Kindern mit Lernschwierigkeiten helfen

Kindern mit Lernschwierigkeiten helfen

VON EINEM ERWACHET!-MITARBEITER IN MEXIKO

Steven fällt das Lesen schwer. Wenn er weiß, dass er vor der Klasse vorlesen soll, bekommt er jedes Mal Bauchweh.

Maria schafft es einfach nicht, leserlich zu schreiben. Auch die Ermahnungen ihrer Lehrerin nützen nicht viel. Stundenlang sitzt sie an ihren Hausaufgaben.

Noah liest sich die Schulaufgaben immer wieder durch, kann sich den Text aber trotzdem nicht merken. Er kämpft mit den Noten.

STEVEN, Maria und Noah haben etwas gemeinsam: Sie leiden an einer Lernstörung. Darunter versteht man in der Regel Schwierigkeiten beim Erlernen des Lesens (Dyslexie), Schreibens (Dysgrafie) oder Rechnens (Dyskalkulie), wobei die Leseschwäche am häufigsten auftritt. Wer eine Leseschwäche hat, vertauscht zum Beispiel häufig Buchstaben, die sich ähnlich sehen. Lernschwierigkeiten haben jedoch nichts mit der Intelligenz zu tun, denn die meisten der Kinder sind durchschnittlich oder sogar überdurchschnittlich intelligent.

Es gibt verschiedene Anzeichen für Lernstörungen: Ein Kind lernt erst spät sprechen und kann mit Kinderreimen nichts anfangen. Es spricht Wörter immer wieder falsch aus und gibt die Babysprache nicht auf. Es hat Schwierigkeiten Buchstaben und Zahlen zu lernen, erkennt selbst in einfachen Wörtern Buchstaben nicht wieder und vertauscht ähnlich klingende Wörter. Auch fällt es ihm schwer, Anweisungen zu befolgen. *

Wie Sie Ihrem Kind helfen können

Was können Sie tun, falls Ihr Kind anscheinend Lernschwierigkeiten hat? Um sicherzugehen, dass kein organisches Problem vorliegt, sollten Sie als Erstes einen Hör- und Sehtest machen lassen. * Als Nächstes wäre es gut, die Beurteilung eines Fachmanns einzuholen. Falls Ihr Kind tatsächlich Lernschwierigkeiten hat, braucht es Eltern, die ihm den Rücken stärken. Und wie gesagt, eine Lernstörung ist keine Frage der Intelligenz.

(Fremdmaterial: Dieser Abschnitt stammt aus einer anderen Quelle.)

/-!
# The stuck-chart kernel of the crux `IndSmooth.SmoothToUniformizing`
# (stmt-ResolutionOfSingularities-16088, line `birth`, skeleton v6: dichotomy + certificate)

Route `ResolutionOfSingularities/IndSmooth`, crux #3 `SmoothToUniformizing` — the INJECTIVITY
UPGRADE: "for every prime `p`, if every finitely generated `R ⊆ O` (a valuation ring `O ⊇ k` of a
finitely generated field `K` over a perfect field `k` of characteristic `p`) factors `R → T → O`
through a SMOOTH `k`-algebra `T` (a smooth CHART), then relative local uniformization holds at `p`
(a finitely generated `A`, `R ≤ A ⊆ O`, `Frac A = K`, `A` regular at the centre: a MODEL)".

This file assembles the CHART CALCULUS landed for line `birth` (v5/v6) into three kernel-checked
statements about the crux.

* `injective_or_stuck` — **the dichotomy** (unconditional): every LOCAL REGULAR CHART of
  `R ⊆ O ⊆ K` (a regular local `k`-algebra `L` essentially of finite type with `ψ : R → L`,
  `χ : L → K`, `χ(L) ⊆ O`, `χ⁻¹(𝔪_O) = 𝔪_L`, `χ ∘ ψ =` the inclusion) refines to one which is
  INJECTIVE or STUCK (`0 ≠ ker χ ⊆ 𝔪_L²`): slice by kernel elements outside `𝔪_L²`
  (`stub_sliceChart`, Matsumura 14.2) as long as possible — induction on the embedding dimension.
  With `stub_localChart`: under ind-smoothness at `p`, EVERY `R ⊆ O` has an injective or a stuck
  local regular chart (`exists_injective_or_stuck_chart`).
* `smoothToUniformizing_of_stuckTowerStabilises` — **the crux REDUCES to its stuck-chart
  kernel**: if, given ind-smoothness at `p` and a STUCK local regular chart of `R` (`Frac R = K`),
  some finitely generated level `R ≤ B ⊆ O` carries a smooth chart retracting onto `B`, then
  `SmoothToUniformizing` holds (injective charts are models, `stub_modelOfInjectiveChart`; smooth
  retracts are regular, `stub_retractRegular`).
* `stuckTowerStabilises_of_smoothToUniformizing` and `stuckTowerStabilises_iff` — **the kernel
  is crux-sized**: conversely the crux implies the kernel statement (a model `A` regular at the
  centre is smooth at the centre over the perfect `k`, Matsumura §30 Rem. 2, so some basic open
  `A_f ⊆ O` is smooth and is its own retracting chart). Hence KERNEL ⟺ CRUX, kernel-checked: the
  open stub `stub_stuckTowerStabilises` of `Cruxes/SmoothToUniformizing/Lines/birth.lean` (v6) is
  exactly as hard as the crux — which is the content of "filtered colimit ⇒ filtered union" once
  everything true about a single smooth chart has been used (AntieauDatta2021 §4 obtain unions only
  from Temkin's uniformization theorems; no printed upgrade mechanism exists).

References: H. Matsumura, *Commutative Ring Theory*, Thm. 14.2, §30; B. Antieau, R. Datta,
*Valuation rings are derived splinters*, Math. Z. (2021), §4, Prop. 27.
-/

noncomputable section

-- single-problem summit: the doubled namespace component `ResolutionOfSingularities` is forced
set_option linter.dupNamespace false

open Summit.ResolutionOfSingularities.ResolutionOfSingularities.Theses.IndSmooth (SmoothToUniformizing)
open Literature.AlgebraicGeometry.Resolution (exists_affineModel isFractionRing_of_le
  isSmoothAt_iff_isRegularLocalRing_of_perfectField)
open IsLocalRing

namespace Summit.ResolutionOfSingularities.ResolutionOfSingularities.Theorems.IndSmoothBirth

Eventuell werden von der Schule spezielle Programme angeboten, wie zum Beispiel Förderunterricht. Nehmen Sie solche Angebote in Anspruch und bitten Sie auch den Lehrer um Mithilfe. Womöglich kann Ihr Kind vorn sitzen und etwas mehr Zeit für die Aufgaben bekommen. Der Lehrer könnte Ihrem Kind die verschiedenen Aufgaben nicht nur schriftlich, sondern auch mündlich geben und es mündlich statt schriftlich prüfen. Da Kinder mit Lernschwierigkeiten oft vergesslich und fahrig sind, wäre es vielleicht eine Hilfe, wenn Ihr Kind zwei Sätze Schulbücher hat: einen für die Schule und einen für zu Hause. Ließe es sich einrichten, dass Ihr Kind zu Hause oder in der Schule einen Computer mit Rechtschreibprogramm benutzt?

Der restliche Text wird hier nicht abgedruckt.